Secondary Databases

BioCyc: Metabolic pathway database
LIPID MAPS: Lipidomics database
MetaCyc: Metabolic pathway database
Reactome: Pathway database
WikiPathways: Community pathway database

Example Workflow Integration

Stage 3 in Progressive Pipeline

# Complete Stage 3 implementation
steps:
  # Previous stages completed
  - name: load_unmatched_from_stage2
    action:
      type: FILTER_DATASET
      params:
        input_key: stage2_results
        output_key: stage2_unmatched
        filter_expression: "matched_status == 'unmatched'"

  - name: stage3_rampdb_query
    action:
      type: METABOLITE_RAMPDB_BRIDGE
      params:
        input_key: stage2_unmatched
        output_key: stage3_matched
        identifier_column: metabolite_name
        batch_size: 40
        timeout: 45

  - name: combine_stage3_results
    action:
      type: MERGE_DATASETS
      params:
        input_keys: [stage2_matched, stage3_matched]
        output_key: stages_1_3_combined

Error Handling and Monitoring

Common API Issues

Error Type	Handling Strategy
`Rate Limit Exceeded`	Automatic retry with exponential backoff
`Network Timeout`	Retry with increased timeout values
`API Service Down`	Skip batch and continue with remaining data
`Invalid Response Format`	Log error and mark identifiers as unprocessable
`Authentication Error`	Check API key configuration

Monitoring Metrics

Track these metrics for API health:

Success Rate: Percentage of successful API calls
Average Response Time: Monitor API performance
Error Distribution: Track types of failures
Coverage Rate: Percentage of identifiers successfully mapped
Quota Usage: Monitor daily API quota consumption

Configuration Examples

High-Throughput Configuration

For large datasets with relaxed accuracy requirements:

params:
  batch_size: 100        # Larger batches
  timeout: 60            # Longer timeout
  max_retries: 2         # Fewer retries
  target_databases: ["hmdb", "kegg"]  # Focus on key databases

High-Accuracy Configuration

For critical datasets requiring comprehensive mapping:

params:
  batch_size: 20         # Smaller batches for reliability
  timeout: 90            # Extended timeout
  max_retries: 5         # More retries
  target_databases: ["hmdb", "kegg", "chebi", "pubchem", "lipidmaps"]

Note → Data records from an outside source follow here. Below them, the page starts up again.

import Summits.NavierStokesRegularity.NavierStokesRegularity.Theses.TautLoopKelvin
import Summits.NavierStokesRegularity.NavierStokesRegularity.Theorems.TautLoopKelvinTautLoopLawDiniSaks
import Summits.NavierStokesRegularity.NavierStokesRegularity.Theorems.TautLoopKelvinTautLoopLawRightLscTransfer
import Summits.NavierStokesRegularity.NavierStokesRegularity.Theorems.TautLoopKelvinTautLoopLawLevelLeftContinuity
import Summits.NavierStokesRegularity.NavierStokesRegularity.Theorems.TautLoopKelvinTautLoopLawSlabRegularity
import Summits.NavierStokesRegularity.NavierStokesRegularity.Theorems.TautLoopKelvinTautLoopLawViscousKelvin
import Summits.NavierStokesRegularity.NavierStokesRegularity.Theorems.TautLoopKelvinTautLoopLawStepOfSelection
import HarnessLib

/-!
# Line `Sketch-ideas-r1k1` (Dini–Saks architecture) — crux `TautLoopLaw`
# (stmt-NavierStokesRegularity-15249) of route `TautLoopKelvin`

THEOREM L (integrated robust form): for a classical Leray–Hopf solution from a rapidly decaying datum
on `[0,T)`, a level `g > 0`, times `0 ≤ t₁ ≤ t₂ < T` and a measurable majorant `Φ` of the near-taut
compression rate `Λ_g` on `(t₁,t₂)` with `∫ Φ⁺ ≤ M`: `ℓ(g,t₁) · e^{-M} ≤ ℓ(g,t₂)` in `[0,∞]`, where
`ℓ(g,t) = inf {length C : C a closed C¹ loop, |∮_C u(t)·dl| ≥ g}` (`inf ∅ = ⊤`).

LINE (cards `dini-saks-semicontinuity` + `random-walk-kelvin-selection` / `translation-max-drain`,
ideator 1, round 1). The crux is cut into statements each living at ONE base time, glued by a
Saks-type real-induction lemma in `[0,∞]`:

* `stub_tautLoopDiniSaks` — PURE REAL ANALYSIS (provable now): if `f : ℝ → [0,∞]` is
  right-lower-semicontinuous on `[a,b)` and satisfies the left-Dini step
  `f(t-h) ≤ f(t)·exp(h(Λ(t)+η))` (all `η > 0`, all small `h > 0`) at every `t ∈ (a,b]`, and `Λ ≤ Φ` on
  `(a,b)` with `Φ` measurable, `∫⁻_{(a,b)} Φ⁺ ≤ M`, then `f(a)·e^{-M} ≤ f(b)` (backward real induction on
  `{s : f s ≤ f b · exp(∫_s^b Ψ + η(b-s) + η)}` with an lsc Vitali–Carathéodory majorant `Ψ > Φ⁺`,
  Mathlib `exists_lt_lowerSemicontinuous_lintegral_ge`; closed under decreasing limits by right-lsc,
  open to the left by the step + lsc of `Ψ`; the extra `η` absorbs the uncontrolled `Λ(b)`).
* `stub_tautLoopRightLscTransfer` — PURE (provable now): right-lsc of `s ↦ ℓ(u s, g)` at `t` follows from
  sup-norm right-continuity of `s ↦ u s` at `t` and level-left-continuity of `g' ↦ ℓ(u t, g')` at `g`
  (a near-optimal loop at time `s` is admissible at time `t` at level `g - κ·len`; `k`-fold covers handle
  the empty class).
* `stub_tautLoopLevelLeftContinuity` — STATIC GEOMETRY of one `C²` field decaying at infinity (provable,
  heavy): `ℓ(v,g) ≤ sup_{g'<g} ℓ(v,g')` at a nonempty level (confinement + Arzelà–Ascoli of constant-speed
  near-optimal loops + continuity of `Γ` under uniform convergence with bounded lengths (integration by
  parts, `‖∇v‖_∞`) + periodic mollification + exact-level repair: homotopy invariance where `curl v = 0`
  near the limit loop, else a many-windings lasso at a nearby point with `curl v ≠ 0`, cost
  `2d + O(√(δ/|ω|)) → 0`).
* `stub_tautLoopSlabRegularity` — NS REGULARITY WIRING (classical facts, in-tree: Leray's local regular
  solutions `leray_local_regular_H1_holds`, weak–strong uniqueness `serrin_weak_strong_uniqueness_holds`,
  Tao 2011 Cor. 11.1/11.4 `tao2011_boundedEnstrophy_holds` / `tao_unconditional_uniqueness_velocity_holds`):
  every slice `u t`, `t ∈ [0,T)`, tends to `0` at spatial infinity, and `s ↦ u s` is sup-norm
  right-continuous at every `t ∈ [0,T)`.
* `stub_tautLoopViscousKelvin` — KELVIN WITH VISCOSITY along material loops (Majda–Bertozzi (1.61);
  LANDED p163926; a supports-helper of the crux, no longer consumed by the composition after the v3
  reshape: the random-walk route uses only the static Weber–Kelvin pull-back identity).
* v3 RESHAPE (2026-08-17, after wave 1 landed stubs 1–5): the exact-level step `stub_tautLoopExactLevelStep`
  is cut into `stub_tautLoopWalkSelection` (6A, classical XL: pull-back of ANY confined bounded-length
  loop from `t` to `t-h` with length factor `exp(h(κ+δ))` and a super-exponentially small circulation
  deficit, by the finite 6-point random-walk Kelvin splitting + first-moment selection) and
  `stub_tautLoopStepOfSelection` (6B, L: junk guards on the literal `Λ`, confinement of near-taut loops,
  analyticity-fed micro-lasso at `t-h`, exp-algebra), composed as 6B 6A.
* `TautLoopLaw_of : TautLoopLaw` — the crux BY NAME: `DiniSaks` with `f s := ℓ(u s, g)`,
  `Λ s := Λ_g(s)` (the crux's literal `⨅ ε, sSup` expression), right-lsc on `[t₁,t₂)` from
  Transfer ∘ (SlabRegularity, LevelLeftContinuity), the step on `(t₁,t₂]` from StepFromSelection ∘ RandomWalkSelection (v3).

Disproof used: none exists for this crux on 2026-08-17 (`ledger crux ls`: Ideas ×5, Lines/birth.* only;
payload disproof_path not materialised). Versus the registered birth line (`Lines/birth.lean`, not dead):
its `stub_finiteRelaxedLaw` (conclusion at relaxed levels `g' < g`) is implied by the crux but its sketched
proof needs `Λ_{g'}` at levels the hypothesis does not control (cards path-space / dini-saks); here the
level is exact at every step and level-left-continuity is used only at single times inside right-lsc.
-/

set_option linter.dupNamespace false

noncomputable section

open Literature.Analysis.FluidPDE MeasureTheory Set Function Filter
open scoped ENNReal NNReal Topology InnerProductSpace RealInnerProductSpace

namespace Summit.NavierStokesRegularity.NavierStokesRegularity.Cruxes.TautLoopLaw.DiniSaks

open Summit.NavierStokesRegularity.NavierStokesRegularity.Theorems

/-! ## The registered stubs (two open after the v3 reshape: 6A, 6B; five landed and imported) -/

/-! Stubs 1–5 have LANDED (wave 1, 2026-08-17) and are imported from `…Theorems.TautLoopKelvinTautLoopLaw*`:
`stub_tautLoopDiniSaks` (p160146), `stub_tautLoopRightLscTransfer` (p160493), `stub_tautLoopLevelLeftContinuity`
(p162655; tools p161746, p162025, p162361), `stub_tautLoopSlabRegularity` (p163294), `stub_tautLoopViscousKelvin`
(p163926), all in `namespace Summit.NavierStokesRegularity.NavierStokesRegularity.Theorems`. -/

/-- **Stub 6A — RANDOM-WALK KELVIN SELECTION (classical but XL; the pull-back half of the
exact-level step).** For the crux's solution class, a base time `t ∈ (0,T)`, a confinement radius
`R`, a length budget `L` and a slack `δ > 0` there is `h₀ > 0` such that for every `h ∈ (0,h₀)` and
every closed `C¹` loop `γ` inside the closed ball of radius `R` with length `≤ L` there is a closed
`C¹` loop `γ'` inside the ball of radius `R+1`, of length `≤ len γ · exp(h·(κ(γ, u t) + δ))` (`κ` = the
crux's literal mean tangential compression functional of `γ` in the slice `u t`), carrying at time
`t-h` the circulation of `γ` at time `t` up to a SUPER-POLYNOMIALLY small deficit: for every
prescribed `M : ℕ`, `|Γ(u t, γ)| - h^M ≤ |Γ(u(t-h), γ')|` (v4: the v3 form `e^{-1/h}` was too specific —
the bulk tail of a walk confined to radius `λ(h) → 0` is `e^{-λ²/(36νh)}`, super-polynomial but not `e^{-1/h}`). Mechanism (card random-walk-kelvin-selection, made
finite): Lie–Trotter splitting of the linear 1-form advection–diffusion equation modulo gradients
(exact transport by the backward flow over `τ = h/n`, then the 6-point coordinate average
`M_a f = ⅙ Σ f(· ± a eᵢ)`, `a² = 6ντ`), consistency `O(τ²)` against `u` through the NS equation (the
pressure and `∇|u|²/2` are gradients, killed by circulation), sup-norm stability, `n = n(h) = O(h^{-M})`
(order: average first, then transport — `θ_{k+1} := T_k (M_a θ_k)`, so only `D⁴u` and first flow derivatives enter);
the scheme's circulation is the AVERAGE over `6ⁿ` deterministic deformed loops at time `t-h`
(Weber–Kelvin pull-back + translations), a mean is at most a max, and the paths whose partial sums
leave the `h^{1/3}`-ball are a fraction `≤ 12e^{-h^{-1/3}/(36ν)}` (reflection + Hoeffding); on the
bulk the length is `len γ·(1 + h(κ + O(h^{1/3})))`. [Constantin–Iyer arXiv:math/0511067 Prop. 2.10
(continuum form); Majda–Bertozzi 2002 §1.6; Beale–Majda 1981 (viscous splitting); folklore] -/
theorem stub_tautLoopWalkSelection :
    ∀ (ν T : ℝ), 0 < ν → 0 < T → ∀ (u : ℝ → EuclideanSpace ℝ (Fin 3) → EuclideanSpace ℝ (Fin 3)) (p : ℝ → EuclideanSpace ℝ (Fin 3) → ℝ), Literature.Analysis.FluidPDE.IsClassicalNSSolutionOn (Set.Ico 0 T) ν 0 u p → Literature.Analysis.FluidPDE.IsLerayHopfOn T ν 0 (u 0) u → Literature.Analysis.FluidPDE.HasRapidSpatialDecay (u 0) → ∀ t : ℝ, 0 < t → t < T → ∀ R L δ : ℝ, ∀ M : ℕ, 0 < R → 0 < L → 0 < δ → ∃ h₀ : ℝ, 0 < h₀ ∧ ∀ h : ℝ, 0 < h → h < h₀ → ∀ γ : ℝ → EuclideanSpace ℝ (Fin 3), Literature.Analysis.FluidPDE.IsC1Loop γ → (∀ σ, ‖γ σ‖ ≤ R) → (∫ σ in (0:ℝ)..1, ‖deriv γ σ‖) ≤ L → ∃ γ' : ℝ → EuclideanSpace ℝ (Fin 3), Literature.Analysis.FluidPDE.IsC1Loop γ' ∧ (∀ σ, ‖γ' σ‖ ≤ R + 1) ∧ (∫ σ in (0:ℝ)..1, ‖deriv γ' σ‖) ≤ (∫ σ in (0:ℝ)..1, ‖deriv γ σ‖) * Real.exp (h * (((∫ σ in (0:ℝ)..1, -(inner ℝ (deriv γ σ) (fderiv ℝ (u t) (γ σ) (deriv γ σ))) / ‖deriv γ σ‖) / (∫ σ in (0:ℝ)..1, ‖deriv γ σ‖)) + δ)) ∧ |Literature.Analysis.FluidPDE.circulation (u t) γ| - h ^ M ≤ |Literature.Analysis.FluidPDE.circulation (u (t - h)) γ'| := by
  sorry

/-! Stub 6B `stub_tautLoopStepOfSelection` has LANDED (wave 4, p171263 + aux p171036) and is imported from
`…Theorems.TautLoopKelvinTautLoopLawStepOfSelection`; the only open stub is 6A `stub_tautLoopWalkSelection`. -/

/-! ## The composition: the crux BY NAME from the stubs (real proof) -/

/-- Notation (proof-side only; the registered stub signatures above are written out in full):
`ℓ⟦v, g⟧` = the circulation–length spectrum of the field `v` at level `g`, in `ℝ≥0∞`. -/
local notation3 "ℓ⟦" v ", " g "⟧" => (⨅ (γ' : ℝ → EuclideanSpace ℝ (Fin 3)) (_ : Literature.Analysis.FluidPDE.IsC1Loop γ' ∧ g ≤ |Literature.Analysis.FluidPDE.circulation v γ'|), ENNReal.ofReal (∫ σ in (0:ℝ)..1, ‖deriv γ' σ‖))

/-- Notation (proof-side only): `Λ⟦v, g⟧` = the crux's near-taut compression rate of `v` at level `g`. -/
local notation3 "Λ⟦" v ", " g "⟧" => (⨅ ε : {ε : ℝ // 0 < ε}, sSup {k : ℝ | ∃ γ : ℝ → EuclideanSpace ℝ (Fin 3), Literature.Analysis.FluidPDE.IsC1Loop γ ∧ g ≤ |Literature.Analysis.FluidPDE.circulation v γ| ∧ ENNReal.ofReal (∫ σ in (0:ℝ)..1, ‖deriv γ σ‖) ≤ ℓ⟦v, g⟧ + ENNReal.ofReal (ε : ℝ) ∧ k = ((∫ σ in (0:ℝ)..1, -(inner ℝ (deriv γ σ) (fderiv ℝ v (γ σ) (deriv γ σ))) / ‖deriv γ σ‖) / (∫ σ in (0:ℝ)..1, ‖deriv γ σ‖))})

/-- **Skeleton theorem (A12 shape): `TautLoopLaw` BY NAME from the six stubs.** `DiniSaks` with
`f s := ℓ(u s, g)` and `Λ s := Λ_g(s)`; right-lsc on `[t₁,t₂)` from the transfer stub fed by slab
regularity (continuity of slices, sup-norm right-continuity, decay) and static level-left-continuity;
the left-Dini step on `(t₁,t₂]` from the exact-level step = StepFromSelection fed by RandomWalkSelection. -/
theorem TautLoopLaw_of :
    Summit.NavierStokesRegularity.NavierStokesRegularity.Theses.TautLoopKelvin.TautLoopLaw := by
  intro ν T hν hT u p hcl hLH hdec g hg t₁ t₂ ht₁ ht₁₂ ht₂ Φ M hΦ hM hmaj hint
  obtain ⟨hdecay, hsup⟩ := stub_tautLoopSlabRegularity ν T hν hT u p hcl hLH hdec
  have hcont : ∀ s ∈ Set.Ico 0 T, Continuous (u s) := fun s hs =>
    (hcl.contDiff_velocity hs).continuous
  have hC2 : ∀ s ∈ Set.Ico 0 T, ContDiff ℝ 2 (u s) := fun s hs =>
    (hcl.contDiff_velocity hs).of_le (by norm_cast)
  refine stub_tautLoopDiniSaks (fun s => ℓ⟦u s, g⟧) (fun s => Λ⟦u s, g⟧) Φ t₁ t₂ M ht₁₂ hM hΦ
    (fun s hs => hmaj s hs) hint ?_ ?_
  · -- right-lower-semicontinuity of the spectrum on `[t₁, t₂)`
    intro t ht
    have htT : t ∈ Set.Ico 0 T := ⟨ht₁.trans ht.1, ht.2.trans ht₂⟩
    have hnear : ∀ᶠ s in nhdsWithin t (Set.Ioi t), Continuous (u s) := by
      have hmem : Set.Ioo t T ∈ nhdsWithin t (Set.Ioi t) := Ioo_mem_nhdsGT htT.2
      filter_upwards [hmem] with s hs
      exact hcont s ⟨htT.1.trans hs.1.le, hs.2⟩
    exact stub_tautLoopRightLscTransfer u t g hg (hcont t htT) hnear (hsup t htT)
      (stub_tautLoopLevelLeftContinuity (u t) (hC2 t htT) (hdecay t htT) g hg)
  · -- the exact-level left-Dini step on `(t₁, t₂]`
    intro t ht η hη
    exact stub_tautLoopStepOfSelection stub_tautLoopWalkSelection ν T hν hT u p hcl hLH hdec g hg t
      (lt_of_le_of_lt ht₁ ht.1) (lt_of_le_of_lt ht.2 ht₂) η hη

end Summit.NavierStokesRegularity.NavierStokesRegularity.Cruxes.TautLoopLaw.DiniSaks

end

Development Configuration

For testing and development:

params:
  batch_size: 5          # Very small batches
  timeout: 30
  max_retries: 1
  debug_mode: true       # Enhanced logging
  dry_run: false         # Set to true to skip actual API calls

Best Practices

API Key Management: Store API keys securely in environment variables
Batch Size Optimization: Start with 25-50, adjust based on performance
Timeout Configuration: Set timeouts 2-3x longer than average response time
Error Logging: Log all API errors for debugging and monitoring
Quota Monitoring: Track daily API usage to avoid quota exhaustion

Integration Patterns

Sequential Processing

Process in stages with error recovery:

steps:
  - name: stage3_batch1
    action:
      type: METABOLITE_RAMPDB_BRIDGE
      params:
        input_key: unmatched_batch1
        batch_size: 50

  - name: stage3_batch2
    action:
      type: METABOLITE_RAMPDB_BRIDGE
      params:
        input_key: unmatched_batch2
        batch_size: 50

Parallel Processing

For independent batches (advanced):

# Note: Requires workflow orchestration support
parallel_steps:
  - name: rampdb_batch_1
    action:
      type: METABOLITE_RAMPDB_BRIDGE
      params: {batch_size: 25, timeout: 30}
  - name: rampdb_batch_2
    action:
      type: METABOLITE_RAMPDB_BRIDGE
      params: {batch_size: 25, timeout: 30}

Troubleshooting

Performance Issues

Slow API responses: Reduce batch size, increase timeout
Rate limiting: Decrease request frequency, implement delays
Memory usage: Process in smaller chunks
Network instability: Increase retry attempts with longer delays

Data Quality Issues

Low match rates: Verify input data quality and identifier formats
Inconsistent results: Check RampDB service status and version
Missing cross-references: Query additional target databases
Duplicate matches: Implement deduplication logic

API Configuration Issues

Authentication failures: Verify API key configuration
Quota exceeded: Monitor and manage daily usage
Service unavailable: Implement fallback strategies
Version compatibility: Check RampDB API version requirements